In NLP, the perplexity metric is a way to capture the degree of 'uncertainty' a model has in predicting(assigning probabilities to)some text. The lower the perplexity, the higher the probability hence the better the model. Related to [Shannon's entropy](https://en.wikipedia.org/wiki/Entropy_(information_theory))

In [41]:
def get_prob(model, w1, w2):
    assert model["unigram"][w2] != 0, "Out of Vocabulary word!"
    ## FILL CODE
    # Should return the probability of the bigram (w1w2) if it exists
    # Else it return the probility of unigram (w2) multiply by 0.4
    
    prob = model["bigram"][w1][w2]
    
    if prob == 0:
        prob = 0.4 * model["unigram"][w2]
    
    return prob

def perplexity(model, data):
    ## FILL CODE
    # follow the formula in the slides
    # call the function get_prob to get P(w2 | w1)
    T = 0
    log_sum = 0
    
    for sentence in data:
        prev_word = sentence[0]
        for word in sentence[1:]:
            log_sum += np.log(get_prob(model, prev_word, word))
            prev_word = word
        T+= len(sentence)
    perp = -(log_sum/T)
    return perp

In [42]:
# COMPUTE PERPLEXITY ON VALIDATION SET
print("The perplexity is", perplexity(model, valid_data))

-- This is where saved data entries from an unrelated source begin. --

/-!
# Line `fk-anchor-transfer` — skeleton for the crux `IsingBoundaryRatio`, VARIANT c1 (minimal residual)

THIS FILE (`Lines/fk_anchor_transfer_c1.lean`) is the cycle-c1 lead's variant of the line's skeleton
(`prover-line-stmt-CriticalPhenomena-10650-c1-0`), kept beside the registered skeleton
`Lines/fk_anchor_transfer.lean` of the concurrent lead-1 (`prover-line-stmt-CriticalPhenomena-10650-1`,
rev 4, FK decomposition of anchor locality into five stubs). It records the MINIMAL-RESIDUAL composition:
stubs `stub_anchorTransfer` (= `AnchorTransfer`, open) and `stub_chiTwoPointFreeJordan` (named fact X),
everything else landed, plus the PROVED converse `anchorTransfer_of_normalForm` — landed separately as the
registered sub-goal `Theorems.IsingBoundaryRatio.isingBoundaryRatio_iff_anchorTransfer` (p100741): modulo X
the crux is EQUIVALENT to `AnchorTransfer`. Any proof of lead-1's `stub_anchorLocality` closes this variant
too (`stub_anchorTransfer_of_anchorLocality`). The registered stub set on the item is lead-1's; this file
is not re-registered so as not to disturb their `--supports` landings.

(stmt-CriticalPhenomena-10650, route `SAWLoopFugacityFlow`, decl
`Summit.CriticalPhenomena.SAWScalingLimit.Theses.SAWLoopFugacityFlow.IsingBoundaryRatio`; crux-plan round 1,
planner `planner-cruxplan-stmt-CriticalPhenomena-10650-fk-anchor-transfer-0`; idea card
`Cruxes/IsingBoundaryRatio/Ideas/fk-anchor-transfer.md`, triage r1: 3 × pass).

MOVE THE ANCHORS INLAND. The crux's ratio `⟨σ_{a_δ}σ_{b_δ}⟩^free_{Ω'_δ} / ⟨σ_{a_δ}σ_{b_δ}⟩^free_{Ω_δ}`
is compared with the same nested ratio for BULK anchors `[z/δ], [w/δ]`, `z, w ∈ D'` close to `a, b`:

* `stub_anchorLocality` (= `AnchorLocality`; L, OPEN, HARDEST — the lever, ONE marked point at a
  time as the triage asked): the double ratio (anchor `x` vs anchor `x'`, both near `D.pt i`, against
  a far spin `y`; `Ω'` over `Ω`) is eventually within `η` of `1` — the boundary-anchor/bulk-anchor
  ratio is blind to the domain beyond `B(D.pt i, ε)` (Edwards–Sokal + arm-origin forgetting for critical
  FK-Ising at a free ROUGH prime end; value-free, no conformal map);
* `stub_bulkFreeRatio` (= `BulkFreeRatio`; L, PRINTED: CHI15 Thm 1.1 free case, crux convention,
  divided): the bulk nested ratio at fixed interior `z ≠ w` converges to the ratio of CHI's explicit
  free two-point functions `twoPointFreeCHI` of `D'` and `D`;
* `BoundaryFusion` (M, explicit): that continuum ratio tends to `d^{1/2} = Φ'_A(0)^{1/2}` as
  `(z, w) → (a, b)` inside `D'` — RESHAPED by the line lead (cycle 1) into three registered stubs:
  `stub_restrictionMapAtZero` (`Im Φζ/Im ζ → d`, `Φ'ζ → d` at `0`), `stub_restrictionMapAtInfty`
  (the same at `∞`, from the statement at `0` by inversion) and `stub_boundaryFusionCore` (the two
  restriction-map facts ⇒ `BoundaryFusion`: chain rule, `u`-asymptotics, Carathéodory).

STATE AFTER CYCLE 1 (rev 3, line lead): `stub_restrictionMapAtZero` (p86712),
`stub_restrictionMapAtInfty` (p88223), `stub_boundaryFusionCore` (p87614) are LANDED under
`Theorems/SAWLoopFugacityFlowIsingBoundaryRatio*.lean` and referenced here by name;
`stub_bulkFreeRatio` is LANDED CONDITIONALLY (p91239, `bulkFreeRatio_of_chi`) on the Literature named
fact `chi_twoPoint_free_jordan` (p88667, CHI15 Thm 1.1 free, unproved in tree), carried below as the
`sorry`'d `stub_chiTwoPointFreeJordan` (named fact X — debt queue, not a worker task). Exactly two
`sorry`s remain: `stub_anchorLocality` (unprinted; see `Lines/fk_anchor_transfer_stuck.md`; the Edwards–Sokal form of `T` is landed as `Theorems.IsingBoundaryRatio.stub_T_eq_fkConn`, p92083) and X.

STATE AFTER CYCLE c1 (rev 4, line lead `prover-line-stmt-CriticalPhenomena-10650-c1-0`): RESHAPED — the
open lattice stub is now the MINIMAL statement the composition consumes, `stub_anchorTransfer`
(= `AnchorTransfer`; registered stubs: `stub_anchorTransfer`, `stub_chiTwoPointFreeJordan`), and the new
PROVED theorem `anchorTransfer_of_normalForm` (with `anchorTransfer_iff_normalForm`,
`anchorTransfer_of_IsingBoundaryRatio`) certifies that modulo the printed fact X this stub is
EQUIVALENT to the crux: the line has no strictly smaller sufficient residual. `AnchorLocality` (rev-3
stub) remains a proved SUFFICIENT entry (`stub_anchorTransfer_of_anchorLocality`).

PROVED here (no `sorry` outside `stub_anchorTransfer` / `stub_chiTwoPointFreeJordan`): `anchorTransfer_of_anchorLocality` (two-end
transfer in difference form: anchor locality at `a` with far spin `b_δ`, then at `b` with far spin
`[z/δ]`, symmetry of `⟨σσ⟩`, GKS-II sandwich `T_mono`, GKS-I positivity `T_pos_of_reachable`, bulk sites
of a Jordan subdomain eventually in `Ω'_δ` — `eventually_bulk_reachable`), `normalForm_of_transfer` (the
`3η` argument: the product filter `𝓝[D'] a ×ˢ 𝓝[D'] b` is non-trivial, pick `(z, w)` there, then
`BulkFreeRatio` pins the lattice bulk ratio) and the composition `IsingBoundaryRatio_of :
AnchorLocality → BulkFreeRatio → BoundaryFusion → IsingBoundaryRatio` (hypotheses spelled through the
name-keyed aliases `Registered.stub_*`) BY NAME through the landed equivalence
`Negative.isingBoundaryRatio_iff_normalForm`.

DISPROOF USED (`Cruxes/IsingBoundaryRatio/Disproof.lean`, cdisprove gen 1; landed as
`Theorems/IsingBoundaryRatio/Negative/IsingBoundaryRatio{Lattice,Nesting,Normalisation}.lean`, imported):
`isingBoundaryRatio_false_without_IsRestrictionMap` / `_HasRestrictionDeriv` — the line uses BOTH
hypotheses at `stub_boundaryFusion` (they pin `d`; the other two stubs are `d`-free); the load-bearing
INNER approximation `IsEndpointApprox D' a b` is used in `anchorTransfer_of_anchorLocality`
(reachability of `a_δ, b_δ` in `Ω'_δ`, `eventually_meshDomain_subset`); the idle hypotheses (outer
approximation, `pt` equalities) are used only for convenience (`normalForm_of_transfer` uses
`D'.pt i = D.pt i` to see `a, b ∈ closure D'`); `crux_diag` / `eventually_ratio_mem_Ioc` /
`limit_le_one`: on the diagonal `D' = D` every stub is consistent (`AnchorLocality`: double ratio
`≡ 1`; `BulkFreeRatio`: ratio `≡ 1 →` `1`; `BoundaryFusion`: `A = ∅`, `d = 1`), and `d^{1/2} ≤ 1`. No
landed Negative lemma refutes an instance of any stub (they concern dropped normalisations, the
two-sided filter and negative exponents). Negatives index: no refuted statement of the summit concerns
Ising correlation ratios; no stub uses an all-`δ` quantifier (stmt-0772 pattern) — every lattice
statement is along `𝓝[>] 0`.

WORKER HEADER (to restate a registered stub verbatim): the first two imports of this module + `Literature.Probability.LatticeModels.PlanarIsingOnePointProofs`, then
`open scoped Topology` and `open Filter Set Metric Literature.Probability.LatticeModels
Literature.Probability.RandomPlanarGeometry Summit.CriticalPhenomena.SAWScalingLimit.Theorems.IsingBoundaryRatio.Negative`
(`T Ω δ x y` = the landed normal form of the crux's inline free two-point function, `inline_eq_T`).
-/

noncomputable section
import Summits.FinalStateConjecture.FinalStateConjecture.Theorems.EIHFluxBalanceInertialRecessionStubEndgameBasics

/-!
# Route EIHFluxBalance — crux `InertialRecession`, line `sublinear-is-free-clean-window-charges`:
# the impulse integral along a BALLISTIC path

Helper file for the crux `stmt-FinalStateConjecture-10166`
(`Summit.FinalStateConjecture.FinalStateConjecture.Theses.EIHFluxBalance.InertialRecession`), registered stub
`stub_cesaroEndgame` of `Cruxes/InertialRecession/Lines/sublinear-is-free-clean-window-charges.lean`.

THE ESTIMATE. If a real `C¹` coordinate `x` increases at speed `x′ ≥ W/2 > 0` on `[a, b]` then, for every `A > 0`,
`∫_a^b (|x(u)| + A)^{-3/2} du ≤ 8/(W√A)` (`integral_ballistic_le`): the coordinate crosses each level once, so the time
integral is `≤ (2/W)·∫_ℝ (|y| + A)^{-3/2} dy = 8/(W√A)`. Proof by the fundamental theorem of calculus on the two sides of
the zero of `x` with the explicit primitives `∓(4/W)(±x + A)^{-1/2}`. This is the impulse a pair of holes in relative
ballistic motion at speed `W` and closest approach `≥ A` can receive under the window law `|ΔP| ≤ C∫d^{-3/2}`
(`d ≥ max(|x|, A) ≥ (|x| + A)/2`), and it tends to `0` as `A → ∞`: fast relative motion at large separation is ballistic
forever (file `…StubEndgameBallistic`).

References: C. Marchal, D. Saari, J. Differential Equations 20 (1976) 150–186 (escape in the `N`-body problem).
-/

noncomputable section

set_option linter.dupNamespace false

open Filter Topology Set MeasureTheory intervalIntegral
open scoped Topology

namespace Summit.FinalStateConjecture.FinalStateConjecture.Theorems.SublinearIsFree.Endgame

/-- The primitive `u ↦ (x u + A)^{-1/2}` along a differentiable coordinate with `x + A > 0`:
derivative `−x′/(2 (x+A) √(x+A))`. [folklore] -/
theorem hasDerivAt_inv_sqrt_add {x : ℝ → ℝ} {x' u A : ℝ} (hx : HasDerivAt x x' u) (hpos : 0 < x u + A) :
    HasDerivAt (fun v ↦ (√(x v + A))⁻¹) (-(x' / (2 * ((x u + A) * √(x u + A))))) u := by
  have h1 : HasDerivAt (fun v ↦ x v + A) x' u := hx.add_const A
  have h2 : HasDerivAt (fun v ↦ √(x v + A)) (x' / (2 * √(x u + A))) u := h1.sqrt hpos.ne'
  have hs : √(x u + A) ≠ 0 := (Real.sqrt_pos.mpr hpos).ne'
  have h3 := h2.inv hs
  have hsq : √(x u + A) ^ 2 = x u + A := Real.sq_sqrt hpos.le
  have hne : x u + A ≠ 0 := hpos.ne'
  refine h3.congr_deriv ?_
  rw [hsq]
  field_simp

/-- The primitive `u ↦ (A − x u)^{-1/2}` along a differentiable coordinate with `A − x > 0`:
derivative `x′/(2 (A−x) √(A−x))`. [folklore] -/
theorem hasDerivAt_inv_sqrt_sub {x : ℝ → ℝ} {x' u A : ℝ} (hx : HasDerivAt x x' u) (hpos : 0 < A - x u) :
    HasDerivAt (fun v ↦ (√(A - x v))⁻¹) (x' / (2 * ((A - x u) * √(A - x u)))) u := by
  have h1 : HasDerivAt (fun v ↦ A - x v) (-x') u := by simpa using (hx.const_sub A)
  have h2 : HasDerivAt (fun v ↦ √(A - x v)) (-x' / (2 * √(A - x u))) u := h1.sqrt hpos.ne'
  have hs : √(A - x u) ≠ 0 := (Real.sqrt_pos.mpr hpos).ne'
  have h3 := h2.inv hs
  have hsq : √(A - x u) ^ 2 = A - x u := Real.sq_sqrt hpos.le
  have hne : A - x u ≠ 0 := hpos.ne'
  refine h3.congr_deriv ?_
  rw [hsq]
  field_simp

/-- One-sided ballistic estimate, increasing NONNEGATIVE coordinate: if `x ≥ 0` on `[a, b]`, `x′ ≥ W/2 > 0`, then
`∫_a^b ((x+A)√(x+A))⁻¹ ≤ 4/(W√A)`. [folklore] -/
theorem integral_ballistic_nonneg_le {x x' : ℝ → ℝ} {a b W A : ℝ} (hab : a ≤ b) (hW : 0 < W) (hA : 0 < A)
    (hx : ∀ u ∈ Icc a b, HasDerivAt x (x' u) u) (hx' : ContinuousOn x' (Icc a b))
    (hspeed : ∀ u ∈ Icc a b, W / 2 ≤ x' u) (hsign : ∀ u ∈ Icc a b, 0 ≤ x u) :
    ∫ u in a..b, ((x u + A) * √(x u + A))⁻¹ ≤ 4 / (W * √A) := by
  have hxcont : ContinuousOn x (Icc a b) := fun u hu ↦ (hx u hu).continuousAt.continuousWithinAt
  have hpos : ∀ u ∈ Icc a b, 0 < x u + A := fun u hu ↦ by linarith [hsign u hu]
  -- the primitive `Ψ(u) = −(4/W) (x u + A)^{-1/2}` and its derivative
  set Ψ : ℝ → ℝ := fun u ↦ -(4 / W) * (√(x u + A))⁻¹ with hΨ
  set ψ : ℝ → ℝ := fun u ↦ -(4 / W) * (-(x' u / (2 * ((x u + A) * √(x u + A))))) with hψ
  have hderiv : ∀ u ∈ Icc a b, HasDerivAt Ψ (ψ u) u := fun u hu ↦
    (hasDerivAt_inv_sqrt_add (hx u hu) (hpos u hu)).const_mul _
  have hψcont : ContinuousOn ψ (Icc a b) := by
    have h1 : ContinuousOn (fun u ↦ (x u + A) * √(x u + A)) (Icc a b) :=
      (hxcont.add continuousOn_const).mul ((hxcont.add continuousOn_const).sqrt)
    have h2 : ∀ u ∈ Icc a b, (2 * ((x u + A) * √(x u + A))) ≠ 0 := fun u hu ↦
      mul_ne_zero two_ne_zero (mul_pos (hpos u hu) (Real.sqrt_pos.mpr (hpos u hu))).ne'
    exact ((hx'.div (continuousOn_const.mul h1) h2).neg).const_smul (-(4 / W)) |>.congr fun u _ ↦ by
      simp [hψ, smul_eq_mul]
  -- pointwise domination of the integrand by `ψ`
  have hdom : ∀ u ∈ Icc a b, ((x u + A) * √(x u + A))⁻¹ ≤ ψ u := by
    intro u hu
    have hq : 0 < (x u + A) * √(x u + A) := mul_pos (hpos u hu) (Real.sqrt_pos.mpr (hpos u hu))
    have : ψ u = (2 / W * x' u) * ((x u + A) * √(x u + A))⁻¹ := by
      simp only [hψ]; field_simp; ring
    rw [this]
    have h1 : 1 ≤ 2 / W * x' u := by
      rw [div_mul_eq_mul_div, le_div_iff₀ hW]; linarith [hspeed u hu]
    calc ((x u + A) * √(x u + A))⁻¹ = 1 * ((x u + A) * √(x u + A))⁻¹ := (one_mul _).symm
      _ ≤ (2 / W * x' u) * ((x u + A) * √(x u + A))⁻¹ :=
          mul_le_mul_of_nonneg_right h1 (inv_nonneg.mpr hq.le)
  have hfcont : ContinuousOn (fun u ↦ ((x u + A) * √(x u + A))⁻¹) (Icc a b) :=
    ((hxcont.add continuousOn_const).mul ((hxcont.add continuousOn_const).sqrt)).inv₀ fun u hu ↦
      (mul_pos (hpos u hu) (Real.sqrt_pos.mpr (hpos u hu))).ne'
  calc ∫ u in a..b, ((x u + A) * √(x u + A))⁻¹ ≤ ∫ u in a..b, ψ u :=
        intervalIntegral.integral_mono_on hab (hfcont.intervalIntegrable_of_Icc hab)
          (hψcont.intervalIntegrable_of_Icc hab) hdom
    _ = Ψ b - Ψ a := by
        refine intervalIntegral.integral_eq_sub_of_hasDerivAt (fun u hu ↦ hderiv u ?_)
          (hψcont.intervalIntegrable_of_Icc hab)
        rwa [uIcc_of_le hab] at hu
    _ ≤ 4 / (W * √A) := by
        simp only [hΨ]
        have ha : a ∈ Icc a b := left_mem_Icc.mpr hab
        have hb : b ∈ Icc a b := right_mem_Icc.mpr hab
        have h1 : 0 ≤ (√(x b + A))⁻¹ := inv_nonneg.mpr (Real.sqrt_nonneg _)
        have h2 : (√(x a + A))⁻¹ ≤ (√A)⁻¹ :=
          inv_anti₀ (Real.sqrt_pos.mpr hA) (Real.sqrt_le_sqrt (by linarith [hsign a ha]))
        have hW4 : 0 ≤ 4 / W := by positivity
        have : -(4 / W) * (√(x b + A))⁻¹ - -(4 / W) * (√(x a + A))⁻¹ =
            4 / W * ((√(x a + A))⁻¹ - (√(x b + A))⁻¹) := by ring
        rw [this, div_mul_eq_div_div, div_eq_mul_inv (4 / W)]
        exact mul_le_mul_of_nonneg_left (by linarith) hW4

/-- One-sided ballistic estimate, increasing NONPOSITIVE coordinate: if `x ≤ 0` on `[a, b]`, `x′ ≥ W/2 > 0`, then
`∫_a^b ((A−x)√(A−x))⁻¹ ≤ 4/(W√A)`. [folklore] -/
theorem integral_ballistic_nonpos_le {x x' : ℝ → ℝ} {a b W A : ℝ} (hab : a ≤ b) (hW : 0 < W) (hA : 0 < A)
    (hx : ∀ u ∈ Icc a b, HasDerivAt x (x' u) u) (hx' : ContinuousOn x' (Icc a b))
    (hspeed : ∀ u ∈ Icc a b, W / 2 ≤ x' u) (hsign : ∀ u ∈ Icc a b, x u ≤ 0) :
    ∫ u in a..b, ((A - x u) * √(A - x u))⁻¹ ≤ 4 / (W * √A) := by
  have hxcont : ContinuousOn x (Icc a b) := fun u hu ↦ (hx u hu).continuousAt.continuousWithinAt
  have hpos : ∀ u ∈ Icc a b, 0 < A - x u := fun u hu ↦ by linarith [hsign u hu]
  set Ψ : ℝ → ℝ := fun u ↦ (4 / W) * (√(A - x u))⁻¹ with hΨ
  set ψ : ℝ → ℝ := fun u ↦ (4 / W) * (x' u / (2 * ((A - x u) * √(A - x u)))) with hψ
  have hderiv : ∀ u ∈ Icc a b, HasDerivAt Ψ (ψ u) u := fun u hu ↦
    (hasDerivAt_inv_sqrt_sub (hx u hu) (hpos u hu)).const_mul _
  have hψcont : ContinuousOn ψ (Icc a b) := by
    have h1 : ContinuousOn (fun u ↦ (A - x u) * √(A - x u)) (Icc a b) :=
      (continuousOn_const.sub hxcont).mul ((continuousOn_const.sub hxcont).sqrt)
    have h2 : ∀ u ∈ Icc a b, (2 * ((A - x u) * √(A - x u))) ≠ 0 := fun u hu ↦
      mul_ne_zero two_ne_zero (mul_pos (hpos u hu) (Real.sqrt_pos.mpr (hpos u hu))).ne'
    exact ((hx'.div (continuousOn_const.mul h1) h2)).const_smul (4 / W) |>.congr fun u _ ↦ by
      simp [hψ, smul_eq_mul]
  have hdom : ∀ u ∈ Icc a b, ((A - x u) * √(A - x u))⁻¹ ≤ ψ u := by
    intro u hu
    have hq : 0 < (A - x u) * √(A - x u) := mul_pos (hpos u hu) (Real.sqrt_pos.mpr (hpos u hu))
    have : ψ u = (2 / W * x' u) * ((A - x u) * √(A - x u))⁻¹ := by
      simp only [hψ]; field_simp; ring
    rw [this]
    have h1 : 1 ≤ 2 / W * x' u := by
      rw [div_mul_eq_mul_div, le_div_iff₀ hW]; linarith [hspeed u hu]
    calc ((A - x u) * √(A - x u))⁻¹ = 1 * ((A - x u) * √(A - x u))⁻¹ := (one_mul _).symm
      _ ≤ (2 / W * x' u) * ((A - x u) * √(A - x u))⁻¹ :=
          mul_le_mul_of_nonneg_right h1 (inv_nonneg.mpr hq.le)
  have hfcont : ContinuousOn (fun u ↦ ((A - x u) * √(A - x u))⁻¹) (Icc a b) :=
    ((continuousOn_const.sub hxcont).mul ((continuousOn_const.sub hxcont).sqrt)).inv₀ fun u hu ↦
      (mul_pos (hpos u hu) (Real.sqrt_pos.mpr (hpos u hu))).ne'
  calc ∫ u in a..b, ((A - x u) * √(A - x u))⁻¹ ≤ ∫ u in a..b, ψ u :=
        intervalIntegral.integral_mono_on hab (hfcont.intervalIntegrable_of_Icc hab)
          (hψcont.intervalIntegrable_of_Icc hab) hdom
    _ = Ψ b - Ψ a := by
        refine intervalIntegral.integral_eq_sub_of_hasDerivAt (fun u hu ↦ hderiv u ?_)
          (hψcont.intervalIntegrable_of_Icc hab)
        rwa [uIcc_of_le hab] at hu
    _ ≤ 4 / (W * √A) := by
        simp only [hΨ]
        have ha : a ∈ Icc a b := left_mem_Icc.mpr hab
        have hb : b ∈ Icc a b := right_mem_Icc.mpr hab
        have h1 : 0 ≤ (√(A - x a))⁻¹ := inv_nonneg.mpr (Real.sqrt_nonneg _)
        have h2 : (√(A - x b))⁻¹ ≤ (√A)⁻¹ :=
          inv_anti₀ (Real.sqrt_pos.mpr hA) (Real.sqrt_le_sqrt (by linarith [hsign b hb]))
        have hW4 : 0 ≤ 4 / W := by positivity
        have : 4 / W * (√(A - x b))⁻¹ - 4 / W * (√(A - x a))⁻¹ =
            4 / W * ((√(A - x b))⁻¹ - (√(A - x a))⁻¹) := by ring
        rw [this, div_mul_eq_div_div, div_eq_mul_inv (4 / W)]
        exact mul_le_mul_of_nonneg_left (by linarith) hW4

/-- THE BALLISTIC ESTIMATE: for a `C¹` coordinate increasing at speed `x′ ≥ W/2 > 0` on `[a, b]` and `A > 0`,
`∫_a^b ((|x|+A)√(|x|+A))⁻¹ ≤ 8/(W√A)` (split at the zero of `x`). [folklore] -/
theorem integral_ballistic_le {x x' : ℝ → ℝ} {a b W A : ℝ} (hab : a ≤ b) (hW : 0 < W) (hA : 0 < A)
    (hx : ∀ u ∈ Icc a b, HasDerivAt x (x' u) u) (hx' : ContinuousOn x' (Icc a b))
    (hspeed : ∀ u ∈ Icc a b, W / 2 ≤ x' u) :
    ∫ u in a..b, ((|x u| + A) * √(|x u| + A))⁻¹ ≤ 8 / (W * √A) := by
  have hxcont : ContinuousOn x (Icc a b) := fun u hu ↦ (hx u hu).continuousAt.continuousWithinAt
  have h4 : 0 ≤ 4 / (W * √A) := by positivity
  -- `x` is monotone on `[a, b]`
  have hmono : MonotoneOn x (Icc a b) := by
    refine monotoneOn_of_deriv_nonneg (convex_Icc a b) hxcont (fun u hu ↦ ?_) fun u hu ↦ ?_
    · exact (hx u (interior_subset hu)).differentiableAt.differentiableWithinAt
    · rw [(hx u (interior_subset hu)).deriv]
      linarith [hspeed u (interior_subset hu)]
  have h8 : 8 / (W * √A) = 4 / (W * √A) + 4 / (W * √A) := by ring
  -- the integrand is continuous
  have hfcont : ∀ {a' b' : ℝ}, Icc a' b' ⊆ Icc a b →
      ContinuousOn (fun u ↦ ((|x u| + A) * √(|x u| + A))⁻¹) (Icc a' b') := by
    intro a' b' hsub
    have hc : ContinuousOn (fun u ↦ |x u| + A) (Icc a' b') := (hxcont.mono hsub).abs.add continuousOn_const
    refine (hc.mul hc.sqrt).inv₀ fun u _ ↦ ?_
    have : 0 < |x u| + A := by positivity
    exact (mul_pos this (Real.sqrt_pos.mpr this)).ne'
  -- the three cases
  by_cases ha0 : 0 ≤ x a
  · -- nonnegative throughout
    have hsign : ∀ u ∈ Icc a b, 0 ≤ x u := fun u hu ↦
      ha0.trans (hmono (left_mem_Icc.mpr hab) hu hu.1)
    calc ∫ u in a..b, ((|x u| + A) * √(|x u| + A))⁻¹ = ∫ u in a..b, ((x u + A) * √(x u + A))⁻¹ := by
          refine integral_congr fun u hu ↦ ?_
          rw [uIcc_of_le hab] at hu
          simp only [abs_of_nonneg (hsign u hu)]
      _ ≤ 4 / (W * √A) := integral_ballistic_nonneg_le hab hW hA hx hx' hspeed hsign
      _ ≤ 8 / (W * √A) := by linarith
  by_cases hb0 : x b ≤ 0
  · -- nonpositive throughout
    have hsign : ∀ u ∈ Icc a b, x u ≤ 0 := fun u hu ↦
      (hmono hu (right_mem_Icc.mpr hab) hu.2).trans hb0
    calc ∫ u in a..b, ((|x u| + A) * √(|x u| + A))⁻¹ = ∫ u in a..b, ((A - x u) * √(A - x u))⁻¹ := by
          refine integral_congr fun u hu ↦ ?_
          rw [uIcc_of_le hab] at hu
          simp only [abs_of_nonpos (hsign u hu)]
          ring_nf
      _ ≤ 4 / (W * √A) := integral_ballistic_nonpos_le hab hW hA hx hx' hspeed hsign
      _ ≤ 8 / (W * √A) := by linarith
  -- sign change: split at a zero `c ∈ [a, b]` of `x`
  push Not at ha0 hb0
  obtain ⟨c, hc, hxc⟩ : ∃ c ∈ Icc a b, x c = 0 :=
    intermediate_value_Icc hab hxcont ⟨ha0.le, hb0.le⟩
  have hac : a ≤ c := hc.1
  have hcb : c ≤ b := hc.2
  have hsub1 : Icc a c ⊆ Icc a b := Icc_subset_Icc le_rfl hcb
  have hsub2 : Icc c b ⊆ Icc a b := Icc_subset_Icc hac le_rfl
  have hneg : ∀ u ∈ Icc a c, x u ≤ 0 := fun u hu ↦ by
    have := hmono (hsub1 hu) hc hu.2; rwa [hxc] at this
  have hposc : ∀ u ∈ Icc c b, 0 ≤ x u := fun u hu ↦ by
    have := hmono hc (hsub2 hu) hu.1; rwa [hxc] at this
  have hint1 : IntervalIntegrable (fun u ↦ ((|x u| + A) * √(|x u| + A))⁻¹) volume a c :=
    (hfcont hsub1).intervalIntegrable_of_Icc hac
  have hint2 : IntervalIntegrable (fun u ↦ ((|x u| + A) * √(|x u| + A))⁻¹) volume c b :=
    (hfcont hsub2).intervalIntegrable_of_Icc hcb
  rw [← intervalIntegral.integral_add_adjacent_intervals hint1 hint2]
  have e1 : ∫ u in a..c, ((|x u| + A) * √(|x u| + A))⁻¹ ≤ 4 / (W * √A) := by
    calc ∫ u in a..c, ((|x u| + A) * √(|x u| + A))⁻¹ = ∫ u in a..c, ((A - x u) * √(A - x u))⁻¹ := by
          refine integral_congr fun u hu ↦ ?_
          rw [uIcc_of_le hac] at hu
          simp only [abs_of_nonpos (hneg u hu)]
          ring_nf
      _ ≤ 4 / (W * √A) := integral_ballistic_nonpos_le hac hW hA (fun u hu ↦ hx u (hsub1 hu))
          (hx'.mono hsub1) (fun u hu ↦ hspeed u (hsub1 hu)) hneg
  have e2 : ∫ u in c..b, ((|x u| + A) * √(|x u| + A))⁻¹ ≤ 4 / (W * √A) := by
    calc ∫ u in c..b, ((|x u| + A) * √(|x u| + A))⁻¹ = ∫ u in c..b, ((x u + A) * √(x u + A))⁻¹ := by
          refine integral_congr fun u hu ↦ ?_
          rw [uIcc_of_le hcb] at hu
          simp only [abs_of_nonneg (hposc u hu)]
      _ ≤ 4 / (W * √A) := integral_ballistic_nonneg_le hcb hW hA (fun u hu ↦ hx u (hsub2 hu))
          (hx'.mono hsub2) (fun u hu ↦ hspeed u (hsub2 hu)) hposc
  linarith

/-- Registered helper form (verbatim signature) of `integral_ballistic_le`. [folklore] -/
theorem endgame_integral_ballistic_le : ∀ (x x' : ℝ → ℝ) (a b W A : ℝ), a ≤ b → 0 < W → 0 < A → (∀ u ∈ Set.Icc a b, HasDerivAt x (x' u) u) → ContinuousOn x' (Set.Icc a b) → (∀ u ∈ Set.Icc a b, W / 2 ≤ x' u) → ∫ u in a..b, ((|x u| + A) * √(|x u| + A))⁻¹ ≤ 8 / (W * √A) :=
  fun _ _ _ _ _ _ hab hW hA hx hx' hspeed ↦ integral_ballistic_le hab hW hA hx hx' hspeed

end Summit.FinalStateConjecture.FinalStateConjecture.Theorems.SublinearIsFree.Endgame

end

The perplexity is 3.238405910059498


In [43]:
def generate(model):
    sentence = ["<s>"]
    ## FILL CODE
    # generate a sentence. A sentence starts with a <s> and ends with a </s>
    # Possiblly a use function is:
    #   np.random.choice(x, 1, p = y)
    # where x is a list of things to sample from
    # and y is a list of probability (of the same length as x)
    p = sentence[0]
    bigram = model["bigram"]
    
    while True:
        p = np.random.choice(list(bigram[p].keys()), 1, p = list(bigram[p].values()))[0]
        sentence.append(p)
        
        if p == "</s>":break
    return sentence

In [44]:
# GENERATE A SENTENCE FROM THE MODEL

print("Generated sentence: ",generate(model))

Generated sentence:  ['<s>', 'tom', 'had', 'no', 'problem', '.', '</s>']